Funny that this discussion is never focused on Neilsen meters. I could turn on the TV and leave the room and it registers as ratings. At least with PPM you have to be in earshot of the station.
 
WNTIRadio said:
Why can't various methodologies be used to calculate listenership? Use PPM. Use diaries. Use call out research. Combine all three into a rolling average. It couldn't be that costly to throw 1k diaries in a city the size of NY. And to call another 500-1000 people with a scripted set of questions.

Let's look at a couple of the many issues.

First, combining a panel with a random probability daily (phone) or weekly (diary) sample is a complex issue. I really doubt that the MRC would sanction a mixed methodology.

Then there is the time issue. Advertisers pushed for the PPM because they wanted a measure of exposure and faster results. A diary sample takes a looooong time to get returns and to tabulate.

The New York diary survey had less than 1000 weekly diaries. And it was expensive. It would add about 60% more to the cost of the survey, which stations have no interest in paying... particularly since it would slow down delivery.

Phone surveys for ratings were abandoned nearly three decades ago by users in large markets. They don't give a true weekly cume, and they are horribly memory dependent and subject to interviewer bias more today than ever. But more than anything, the response rate is terrible today and cellulars and answering machines.

But back to the start... advertisers pushed for the PPM, and would not buy into going backwards in methodology.

Funny that this discussion is never focused on Neilsen meters. I could turn on the TV and leave the room and it registers as ratings. At least with PPM you have to be in earshot of the station.

But agencies accept Nielsen for cable and network TV, and the more recent enhancements of log-in of individual users gives a closer view of the demos.

The key issue in all of this is that ratings don't have to be 100% accurate. They just have to be accurate enough to be useful for establishing a metric for the sale of advertising. So there is a give and take between sample and cost, with the margin of error being acceptable as part of the trade-offs.
 
DavidEduardo said:
But agencies accept Nielsen for cable and network TV, and the more recent enhancements of log-in of individual users gives a closer view of the demos.

Nielsen now uses something awfully similar to a PPM. (I wouldn't be entirely sure it isn't the same technology...)

_________________________________________________

I note they (Nielsen, for TV) go to some lengths to explain to the local station just where the encoder needs to go in the chain, and how important it is that it go there.
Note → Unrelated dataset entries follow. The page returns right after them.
import Literature.AlgebraicGeometry.Resolution.ArithmeticalThreefoldsDescentHeadChoice
import Literature.AlgebraicGeometry.Resolution.ArithmeticalThreefoldsDescentHead
import HarnessLib

/-!
# Cossart–Piltant 2019, Prop. 4.8: the `∀`-form head implies the `∃`-form head (the re-cut is conservative)

Topic: `Literature/AlgebraicGeometry/Resolution` (proofs only; no new notions, no new named
facts). The geometric head of Cossart–Piltant's descent was typed in `∀`-form (for EVERY formal
branch `K̂₁`, embedding `ι` and extension `O'`; the binder `head` of
`CossartPiltant2019LU3OfComplete.of_head`, named `CossartPiltant2019_descentHead`) and re-cut in
`∃`-form at rank one (`ArithmeticalThreefoldsDescentHeadChoice.lean`: the prover chooses the
branch and the extension, as in print). This file records that the re-cut is a WEAKENING of the
hypothesis, pointwise: since the data `(P̂₁, K̂₁ = QF(Â/P̂₁), ι, O')` always exist
(`exists_minimalPrime_valuationSubring_adicCompletion`, `ValuationExtensionToCompletion.lean`),
the `∀`-form head at a valuation ring `O` yields the `∃`-form head at `O`.

* `headChoiceAt_of_headAt` — for `A` a Noetherian local domain and `O` containing and dominating
  `A` with algebraic residue extension: the `∀`-form head at `O` implies the `∃`-form head at `O`
  (the construction of `cpLocalUniformization_of_head`, stopped before the descent tail);
* `descentHeadChoiceRankOne_of_descentHead` — hence the named fact `CossartPiltant2019_descentHead`
  implies the rank-one `∃`-form head binder of `CossartPiltant2019LU3OfComplete.of_headChoiceRankOne`.

## Sources

* V. Cossart, O. Piltant, J. Algebra 529 (2019) 268–535 = arXiv:1412.0868, proof of Prop. 4.8
  (arXiv v1: Prop. 4.6, pp. 52–53: "Let `v̂` be an extension of `v` to, say `K̂₁`").
  [CossartPiltant2019]
-/

noncomputable section

namespace Literature.AlgebraicGeometry.Resolution

universe u

open IsLocalRing

section HeadForms

variable {A : Type u} [CommRing A] [IsDomain A] [IsLocalRing A] [IsNoetherianRing A]
  {K : Type u} [Field K] [Algebra A K] [IsFractionRing A K]

/-- **The `∀`-form head at `O` implies the `∃`-form head at `O`.** For a Noetherian local
domain `A` with fraction field `K` and a valuation ring `O` of `K` containing and dominating `A`
with residue field algebraic over that of `A`: extend `v` to a formal branch
(`exists_minimalPrime_valuationSubring_adicCompletion`: a minimal prime `P̂₁` with
`P̂₁ ∩ A = 0`, `K̂₁ := QF(Â/P̂₁)`, `ι` the extension of `A → Â → K̂₁`, `O'` containing and
dominating `Â` with algebraic residues and `O' ∩ K = O`), feed the `∀`-form head, and keep its
output. [cite: CossartPiltant2019, proof of Prop. 4.8 (arXiv v1: Prop. 4.6, pp. 52–53)] -/
theorem headChoiceAt_of_headAt (O : ValuationSubring K)
    (hAO : ∀ x : A, algebraMap A K x ∈ O)
    (hdom : ∀ x ∈ maximalIdeal A, O.valuation (algebraMap A K x) < 1)
    (halg : ∀ y : O, ∃ p : Polynomial A, (∃ i, p.coeff i ∉ maximalIdeal A) ∧
      O.valuation (p.eval₂ (algebraMap A K) y) < 1)
    (headAt : ∀ (K₁ : Type u) [Field K₁] [Algebra (AdicCompletion (maximalIdeal A) A) K₁],
      RingHom.ker (algebraMap (AdicCompletion (maximalIdeal A) A) K₁) ∈
        minimalPrimes (AdicCompletion (maximalIdeal A) A) →
      (∀ z : K₁, ∃ a b : AdicCompletion (maximalIdeal A) A,
        z = algebraMap _ K₁ a / algebraMap _ K₁ b) →
      ∀ (ι : K →+* K₁), ι.comp (algebraMap A K) =
        (algebraMap (AdicCompletion (maximalIdeal A) A) K₁).comp
          (algebraMap A (AdicCompletion (maximalIdeal A) A)) →
      ∀ (O' : ValuationSubring K₁),
      (∀ x : AdicCompletion (maximalIdeal A) A, algebraMap _ K₁ x ∈ O') →
      (∀ x ∈ (maximalIdeal A).map (algebraMap A (AdicCompletion (maximalIdeal A) A)),
        O'.valuation (algebraMap _ K₁ x) < 1) →
      (∀ y : O', ∃ p : Polynomial (AdicCompletion (maximalIdeal A) A),
        (∃ i, p.coeff i ∉
          (maximalIdeal A).map (algebraMap A (AdicCompletion (maximalIdeal A) A))) ∧
        O'.valuation (p.eval₂ (algebraMap (AdicCompletion (maximalIdeal A) A) K₁) y) < 1) →
      O'.comap ι = O →
      ∃ (S : Type u) (_ : CommRing S) (_ : IsRegularLocalRing S)
        (_ : Algebra (AdicCompletion (maximalIdeal A) A) S) (_ : Algebra S K₁),
        IsLocalHom (algebraMap (AdicCompletion (maximalIdeal A) A) S) ∧
        Algebra.EssFiniteType (AdicCompletion (maximalIdeal A) A) S ∧
        IsScalarTower (AdicCompletion (maximalIdeal A) A) S K₁ ∧
        Function.Injective (algebraMap S K₁) ∧
        (∀ s : S, algebraMap S K₁ s ∈ O') ∧
        (∀ s ∈ maximalIdeal S, O'.valuation (algebraMap S K₁ s) < 1) ∧
        ∃ (d : ℕ) (z : Fin d → S) (a : Fin d → ℕ) (c : Fin d → Sˣ) (g : Fin d → K),
          Ideal.span (Set.range z) = maximalIdeal S ∧ (∀ j, 0 < a j) ∧
          ∀ j, ι (g j) = algebraMap S K₁ (c j * z j ^ a j)) :
    ∃ (K₁ : Type u) (_ : Field K₁) (_ : Algebra (AdicCompletion (maximalIdeal A) A) K₁),
      RingHom.ker (algebraMap (AdicCompletion (maximalIdeal A) A) K₁) ∈
        minimalPrimes (AdicCompletion (maximalIdeal A) A) ∧
      (∀ z : K₁, ∃ a b : AdicCompletion (maximalIdeal A) A,
        z = algebraMap _ K₁ a / algebraMap _ K₁ b) ∧
      ∃ (ι : K →+* K₁), ι.comp (algebraMap A K) =
        (algebraMap (AdicCompletion (maximalIdeal A) A) K₁).comp
          (algebraMap A (AdicCompletion (maximalIdeal A) A)) ∧
      ∃ (O' : ValuationSubring K₁),
        (∀ y : O', ∃ q : Polynomial (AdicCompletion (maximalIdeal A) A),
          (∃ i, q.coeff i ∉
            (maximalIdeal A).map (algebraMap A (AdicCompletion (maximalIdeal A) A))) ∧
          O'.valuation (q.eval₂ (algebraMap (AdicCompletion (maximalIdeal A) A) K₁) y) < 1) ∧
        O'.comap ι = O ∧
        ∃ (S : Type u) (_ : CommRing S) (_ : IsRegularLocalRing S)
          (_ : Algebra (AdicCompletion (maximalIdeal A) A) S) (_ : Algebra S K₁),
          IsLocalHom (algebraMap (AdicCompletion (maximalIdeal A) A) S) ∧
          Algebra.EssFiniteType (AdicCompletion (maximalIdeal A) A) S ∧
          IsScalarTower (AdicCompletion (maximalIdeal A) A) S K₁ ∧
          Function.Injective (algebraMap S K₁) ∧
          (∀ s : S, algebraMap S K₁ s ∈ O') ∧
          (∀ s ∈ maximalIdeal S, O'.valuation (algebraMap S K₁ s) < 1) ∧
          ∃ (d : ℕ) (z : Fin d → S) (a : Fin d → ℕ) (c : Fin d → Sˣ) (g : Fin d → K),
            Ideal.span (Set.range z) = maximalIdeal S ∧ (∀ j, 0 < a j) ∧
            ∀ j, ι (g j) = algebraMap S K₁ (c j * z j ^ a j) := by
  set Ah := AdicCompletion (maximalIdeal A) A with hAhdef
  -- Step A: a minimal prime `P` of `Â` with `P ∩ A = 0` carrying an extension of `v`
  obtain ⟨P, hPmin, hPA, H⟩ :=
    exists_minimalPrime_valuationSubring_adicCompletion.{u, u, u} O hAO hdom halg
  haveI hPprime : P.IsPrime := hPmin.1.1
  -- `R := Â/P`, `K̂₁ := QF(R)`
  haveI : IsLocalRing (Ah ⧸ P) :=
    IsLocalRing.of_surjective' (Ideal.Quotient.mk P) Ideal.Quotient.mk_surjective
  haveI : IsLocalHom (Ideal.Quotient.mk P) :=
    IsLocalHom.of_surjective _ Ideal.Quotient.mk_surjective
  set K₁ := FractionRing (Ah ⧸ P) with hK₁def
  have hRK₁ : Function.Injective (algebraMap (Ah ⧸ P) K₁) := IsFractionRing.injective _ _
  have halgmap : ∀ x : Ah, algebraMap Ah K₁ x = algebraMap (Ah ⧸ P) K₁ (Ideal.Quotient.mk P x) :=
    fun x => IsScalarTower.algebraMap_apply Ah (Ah ⧸ P) K₁ x
  -- the kernel of `Â → K̂₁` is `P`
  have hker : RingHom.ker (algebraMap Ah K₁) = P := by
    ext x
    rw [RingHom.mem_ker, halgmap, map_eq_zero_iff _ hRK₁, Ideal.Quotient.eq_zero_iff_mem]
  have hP₁ : RingHom.ker (algebraMap Ah K₁) ∈ minimalPrimes Ah := by
    rw [hker]
    exact hPmin
  -- `K̂₁` consists of fractions of elements of `Â`
  have hK₁ : ∀ z : K₁, ∃ a b : Ah, z = algebraMap _ K₁ a / algebraMap _ K₁ b := by
    intro z
    obtain ⟨a, b, -, rfl⟩ := IsFractionRing.div_surjective (A := Ah ⧸ P) z
    obtain ⟨a', rfl⟩ := Ideal.Quotient.mk_surjective a
    obtain ⟨b', rfl⟩ := Ideal.Quotient.mk_surjective b
    exact ⟨a', b', by rw [halgmap, halgmap]⟩
  -- the embedding `ι : K → K̂₁` extending `A → Â → Â/P → K̂₁` (injective as `P ∩ A = 0`)
  have hinjA : Function.Injective ((algebraMap Ah K₁).comp (algebraMap A Ah)) := by
    rw [injective_iff_map_eq_zero]
    intro x hx
    rw [RingHom.comp_apply] at hx
    have h1 : algebraMap A Ah x ∈ RingHom.ker (algebraMap Ah K₁) := RingHom.mem_ker.mpr hx
    rw [hker] at h1
    have h2 : x ∈ P.comap (algebraMap A Ah) := Ideal.mem_comap.mpr h1
    rwa [hPA, Ideal.mem_bot] at h2
  obtain ⟨ι, hι⟩ : ∃ ι : K →+* K₁,
      ι.comp (algebraMap A K) = (algebraMap Ah K₁).comp (algebraMap A Ah) :=
    ⟨IsFractionRing.lift hinjA, RingHom.ext fun x => by
      rw [RingHom.comp_apply, RingHom.comp_apply]
      exact IsFractionRing.lift_algebraMap hinjA x⟩
  have hιH : ι.comp (algebraMap A K) =
      (algebraMap (Ah ⧸ P) K₁).comp ((Ideal.Quotient.mk P).comp (algebraMap A Ah)) := by
    rw [hι]
    refine RingHom.ext fun x => ?_
    rw [RingHom.comp_apply, RingHom.comp_apply, RingHom.comp_apply]
    exact halgmap _
  -- Step A's valuation ring `O'` of `K̂₁`
  obtain ⟨O', hRO', hdomR, halgR, hcomap⟩ := H (Ah ⧸ P) (Ideal.Quotient.mk P)
    Ideal.Quotient.mk_surjective Ideal.mk_ker K₁ hRK₁ ι hιH
  -- its properties in terms of `Â` (`𝔪_A Â ⊆ 𝔪_Â` maps into `𝔪_{Â/P}`)
  have hmR : ∀ x ∈ (maximalIdeal A).map (algebraMap A Ah),
      Ideal.Quotient.mk P x ∈ maximalIdeal (Ah ⧸ P) := fun x hx => by
    rw [← AdicCompletion.maximalIdeal_eq_map] at hx
    exact (IsLocalRing.mem_maximalIdeal _).mpr fun hu =>
      ((IsLocalRing.mem_maximalIdeal x).mp hx) ((isUnit_map_iff (Ideal.Quotient.mk P) x).mp hu)
  have hRO'' : ∀ x : Ah, algebraMap Ah K₁ x ∈ O' := fun x => by
    rw [halgmap]
    exact hRO' _
  have hdom'' : ∀ x ∈ (maximalIdeal A).map (algebraMap A Ah),
      O'.valuation (algebraMap Ah K₁ x) < 1 := fun x hx => by
    rw [halgmap]
    exact hdomR _ (hmR x hx)
  have hcompR : (algebraMap (Ah ⧸ P) K₁).comp (Ideal.Quotient.mk P) = algebraMap Ah K₁ :=
    RingHom.ext fun x => (halgmap x).symm
  have halg'' : ∀ y : O', ∃ p : Polynomial Ah,
      (∃ i, p.coeff i ∉ (maximalIdeal A).map (algebraMap A Ah)) ∧
      O'.valuation (p.eval₂ (algebraMap Ah K₁) y) < 1 := by
    intro y
    obtain ⟨p, ⟨i, hi⟩, hlt⟩ := halgR y
    obtain ⟨q, rfl⟩ :=
      Polynomial.map_surjective (Ideal.Quotient.mk P) Ideal.Quotient.mk_surjective p
    refine ⟨q, ⟨i, fun hqi => hi ?_⟩, ?_⟩
    · rw [Polynomial.coeff_map]
      exact hmR _ hqi
    · rwa [Polynomial.eval₂_map, hcompR] at hlt
  -- the head, then repackage in `∃`-form
  obtain ⟨S', i1, i2, i3, i4, hloc, hess, htower, hSK₁, hSO', hdomS, d, z, a, c, g, hz, ha, hg⟩ :=
    headAt K₁ hP₁ hK₁ ι hι O' hRO'' hdom'' halg'' hcomap
  exact ⟨K₁, inferInstance, inferInstance, hP₁, hK₁, ι, hι, O', halg'', hcomap, S', i1, i2, i3, i4,
    hloc, hess, htower, hSK₁, hSO', hdomS, d, z, a, c, g, hz, ha, hg⟩

end HeadForms


/-- **The named head implies the rank-one `∃`-form head** (for every field, every `B_𝔭`, every
rank-one `O`): `CossartPiltant2019_descentHead` (the `∀`-form over all branches and extensions,
all ranks) gives, at any valuation ring as in (LU), the `∃`-form output — so the leaf binders of
`CossartPiltant2019LU3OfComplete.of_headChoiceRankOne` and of the `CleanModels` leaf theorems
`…_headChoiceRankOne` are WEAKER than the named fact they replace.
[cite: CossartPiltant2019, proof of Prop. 4.8 (arXiv v1: Prop. 4.6, pp. 52–53)] -/
theorem descentHeadChoiceRankOne_of_descentHead (hhead : CossartPiltant2019_descentHead.{u}) :
    CossartPiltant2019LUComplete3.{u} →
      ∀ (k B : Type u) [Field k] [CommRing B] [IsDomain B] [Algebra k B] [Algebra.FiniteType k B]
        (p : Ideal B) [p.IsMaximal], ringKrullDim B = 3 →
        ringKrullDim (Localization.AtPrime p) = 3 →
      ∀ (K : Type u) [Field K] [Algebra (Localization.AtPrime p) K]
        [IsFractionRing (Localization.AtPrime p) K] (O : ValuationSubring K),
      Nonempty O.valuation.RankOne →
      (∀ x : Localization.AtPrime p, algebraMap _ K x ∈ O) →
      (∀ x ∈ maximalIdeal (Localization.AtPrime p), O.valuation (algebraMap _ K x) < 1) →
      (∀ y : O, ∃ q : Polynomial (Localization.AtPrime p),
        (∃ i, q.coeff i ∉ maximalIdeal (Localization.AtPrime p)) ∧
        O.valuation (q.eval₂ (algebraMap _ K) y) < 1) →
      ∃ (K₁ : Type u) (_ : Field K₁)
        (_ : Algebra (AdicCompletion (maximalIdeal (Localization.AtPrime p))
          (Localization.AtPrime p)) K₁),
        RingHom.ker (algebraMap (AdicCompletion (maximalIdeal (Localization.AtPrime p))
          (Localization.AtPrime p)) K₁) ∈
          minimalPrimes (AdicCompletion (maximalIdeal (Localization.AtPrime p))
            (Localization.AtPrime p)) ∧
        (∀ z : K₁, ∃ a b : AdicCompletion (maximalIdeal (Localization.AtPrime p))
          (Localization.AtPrime p), z = algebraMap _ K₁ a / algebraMap _ K₁ b) ∧
        ∃ (ι : K →+* K₁), ι.comp (algebraMap (Localization.AtPrime p) K) =
          (algebraMap (AdicCompletion (maximalIdeal (Localization.AtPrime p))
            (Localization.AtPrime p)) K₁).comp (algebraMap (Localization.AtPrime p) _) ∧
        ∃ (O' : ValuationSubring K₁),
          (∀ y : O', ∃ q : Polynomial (AdicCompletion (maximalIdeal (Localization.AtPrime p))
            (Localization.AtPrime p)),
            (∃ i, q.coeff i ∉ (maximalIdeal (Localization.AtPrime p)).map
              (algebraMap (Localization.AtPrime p)
                (AdicCompletion (maximalIdeal (Localization.AtPrime p))
                  (Localization.AtPrime p)))) ∧
            O'.valuation (q.eval₂ (algebraMap _ K₁) y) < 1) ∧
          O'.comap ι = O ∧
          ∃ (S : Type u) (_ : CommRing S) (_ : IsRegularLocalRing S)
            (_ : Algebra (AdicCompletion (maximalIdeal (Localization.AtPrime p))
              (Localization.AtPrime p)) S) (_ : Algebra S K₁),
            IsLocalHom (algebraMap (AdicCompletion (maximalIdeal (Localization.AtPrime p))
              (Localization.AtPrime p)) S) ∧
            Algebra.EssFiniteType (AdicCompletion (maximalIdeal (Localization.AtPrime p))
              (Localization.AtPrime p)) S ∧
            IsScalarTower (AdicCompletion (maximalIdeal (Localization.AtPrime p))
              (Localization.AtPrime p)) S K₁ ∧
            Function.Injective (algebraMap S K₁) ∧
            (∀ s : S, algebraMap S K₁ s ∈ O') ∧
            (∀ s ∈ maximalIdeal S, O'.valuation (algebraMap S K₁ s) < 1) ∧
            ∃ (d : ℕ) (z : Fin d → S) (a : Fin d → ℕ) (c : Fin d → Sˣ) (g : Fin d → K),
              Ideal.span (Set.range z) = maximalIdeal S ∧ (∀ j, 0 < a j) ∧
              ∀ j, ι (g j) = algebraMap S K₁ (c j * z j ^ a j) := by
  intro hc k B _ _ _ _ _ p _ h1 h2 K _ _ _ O _ hAO hdom halg
  haveI : IsNoetherianRing B := Algebra.FiniteType.isNoetherianRing k B
  haveI : IsNoetherianRing (Localization.AtPrime p) :=
    IsLocalization.isNoetherianRing p.primeCompl _ inferInstance
  exact headChoiceAt_of_headAt O hAO hdom halg (hhead hc k B p h1 h2 K O hAO hdom halg)

end Literature.AlgebraicGeometry.Resolution

end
That leads me to believe a non-negligible number of stations get it wrong ;) -- which means that while maybe the PPM encoder isn't *supposed* to go before a DA feeding some outside destination other than the transmitter, I wouldn't be betting any money that it *doesn't* :)
 
w9wi said:
Nielsen now uses something awfully similar to a PPM. (I wouldn't be entirely sure it isn't the same technology...)

TV meters are People Meters. Arbitron meters are Portable People Meters. TV meters are installed to each TV, the radio meters are like pagers and travel with the person, not with the radio.
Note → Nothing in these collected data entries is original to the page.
import Mathlib
import Summits.FinalStateConjecture.FinalStateConjecture.Theses.TwoBoundarySqueeze
import Summits.FinalStateConjecture.FinalStateConjecture.Theses.PhaseMixingCapture
import Literature.Geometry.Lorentzian.TameGenericityDiagonal
import Literature.Geometry.Lorentzian.TameGenericityLocal

/-!
# Line `censored-curves-split` — crux `GenericCensorshipThirdLaw` (stmt-FinalStateConjecture-17297;
# primary decl `GlobalAttraction.GenericCensorshipThirdLaw`, rank 3; shared verbatim by
# `TwoBoundarySqueeze.GenericCensorshipThirdLaw`, rank 4) — skeleton v2-noGA (interim: the `GlobalAttraction` import and
# `GenericCensorshipThirdLaw_proof` / `_of'` for the primary decl are held back while the farm is incoherent on that module)
# (crux-strategist `cstrat-stmt-FinalStateConjecture-17297-r1`, 2026-08-17)

v2: stubs 2–3 are now VERBATIM the stubs `stub_thresholdTransversal` / `stub_censoredLanding` registered
for the sibling crux `GenericCensoredCapture` (stmt-FinalStateConjecture-17308,
`Cruxes/GenericCensoredCapture/Lines/birth.lean`, skeleton registrar 2026-08-17T02:46Z), so that ONE
obligation serves both cruxes (that skeleton records independently that its stubs 1–3 assemble to this
crux); stub 1 stays verbatim the shared ITEM stmt-FinalStateConjecture-17269. v1 (04:1xZ) had the same cut
with the negated-universal spelling of the two hypotheses (`¬ ∀ …` instead of `∃ …, ¬ …`).

Crux (FIXED, concluded BY NAME in `GenericCensorshipThirdLaw_of'` / `GenericCensorshipThirdLaw_proof`
for the primary decl and in `GenericCensorshipThirdLaw_of` for the TwoBoundarySqueeze copy; the two copies
are the same proposition, `genericCensorshipThirdLaw_globalAttraction_iff : _ ↔ _ := Iff.rfl`):
`∀ X, IsTameChristodoulouGeneric (admissibleVacuumData X) P 1`,
`P D := ∀ MGHD 𝒟 of D, complete 𝓘⁺ ∧ (every HONEST C⁰ final state decomposition of 𝒟 — O = exteriorOf,
RaysStayInClosure, HasExhaustiveCharts, IsFutureOriented — has only sub-extremal holes)`.

## The line = a TYPED DECOMPOSITION of the crux (BC2 redirect of the re-audit bin RESTATED)

Tame Christodoulou codimension is monotone in the exceptional set but NOT closed under conjunction
(`RobustClausewiseGenericity.PlanarNonClosure`), so `P = CENS ∧ THIRD` cannot be cut pointwise into
"generic censorship" and "generic third law". It CAN be cut ALONG CENSORED CURVES — the door
`InitialDataSet.isTameChristodoulouGeneric_of_relative` / `isTameChristodoulouGeneric_of_local`
(`Literature/Geometry/Lorentzian/TameGenericity{Diagonal,Local}.lean`; precedent: line
`censorship-enters-diagonally` of crux `CaptureSufficesC2`, route PhaseMixingCapture). Three registered stubs:

* `stub_weakCosmicCensorshipTame` (Sub₁; verbatim the shared item stmt-FinalStateConjecture-17269
  `PhaseMixingCapture.WeakCosmicCensorshipTame`, see `stub_weakCosmicCensorshipTame_iff_item17269`):
  TAME weak cosmic censorship in MGHD form. Its role here: through a NON-censored exceptional datum it
  supplies a tame, immersed, injective admissible curve all of whose members off `0` are censored.
* `stub_thresholdTransversal` (Sub₂; censored base): through every CENSORED admissible datum one of whose
  MGHDs carries an honest C⁰ final state with a hole that is not sub-extremal passes a tame immersed
  injective admissible curve whose members with `0 < ‖c‖ < ε` are GOOD (censored, every honest C⁰ final
  hole sub-extremal): the extremal threshold is a wall one leaves while staying censored (Kehle–Unger
  arXiv:2402.10190; Angelopoulos–Kehle–Unger arXiv:2410.16234 / 2603.10378).
* `stub_censoredLanding` (Sub₃; naked base, HARDEST): the censored witness curve through a datum with an
  MGHD of incomplete `𝓘⁺` is replaced by a tame immersed injective admissible curve through the same
  datum whose members with `0 < ‖c‖ < ε` are GOOD (joint transversality at naked data: the censored escape
  is tilted off the extremal stratum without losing censorship near the curve).

Composition (§4, sorry-free): at an exceptional admissible `d`, case on `CENS d`; censored ⇒ (classically)
some MGHD carries an honest C⁰ final state with an extremal hole ⇒ Sub₂; not censored ⇒ some MGHD has
incomplete `𝓘⁺` and `d` is exceptional for Sub₁, whose witness has censored members off `0` (read off the
exceptional-set clause) ⇒ Sub₃; either LOCAL escape is globalised by the radial reparametrisation
(`isTameChristodoulouGeneric_of_local`). §5 records that no stub over-claims (Sub₂, Sub₃ ⟸ crux; Sub₁ ⟸
crux ∧ `MGHDExists`), i.e. given the route's rank-9 item the cut is LOSSLESS. No self-witness case arises
(only exceptional base data are ever fed to Sub₂/Sub₃), so nothing of the breathing package is needed.

Why each stub might fail (one line each; sources in the line card `Lines/censored-curves-split.md`):
Sub₁ — weak cosmic censorship is open outside symmetry; vacuum naked singularities exist (RSR 2023).
Sub₂ — vacuum extremal-Kerr formation and the `C¹` wall structure of its threshold are unproved (AKU is
spherical EMSF); one-sided/Cantor accumulation of thresholds, loss of censorship along every transversal
curve, or `C⁰`-floppy Kerr labels break it. Sub₃ — needs censorship to persist near the given curve under
compactly supported tilts and the extremal stratum to be a wall there; fails if naked data are accumulated
by extremal-threshold data along every tame curve.

Disproof used: none exists for this crux (`ledger crux ls stmt-FinalStateConjecture-17297`: no
`Disproof.lean`, 2026-08-17). Dead lines: none registered.
-/

-- the doubled `FinalStateConjecture.FinalStateConjecture` path component trips dupNamespace
set_option linter.dupNamespace false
The TV meter detects the tuning of the TV, while the PPM detects a code on the broadcast signal.
 
N.E. Streetz said:
PPM Crap is not going to pick up me listening to my Walkman ( Ipod or whatever what is on my head phone ).

Actually, it is. PPM panelists are given a pass-through device for precisely that situation.

We can discuss and argue about whether people will actually use the adapter, but there is definitely a procedure for measuring headphone listening.
 
Here's an idea... All smartphones have a microphone in them and can download apps. Panelists are selected the same way as usual, except they download an app given to them in a link from Arbitron. They carry their phone with them all the time anyway, so this wouldn't be an additional device. The app could also "phone home" at any point, avoiding the docking procedure. How hard could it be to have an app run software to decode the PPM signal? Most of them have motion sensors in them, so the problem of someone cheating the system by leaving it in front of a radio all day would be solved.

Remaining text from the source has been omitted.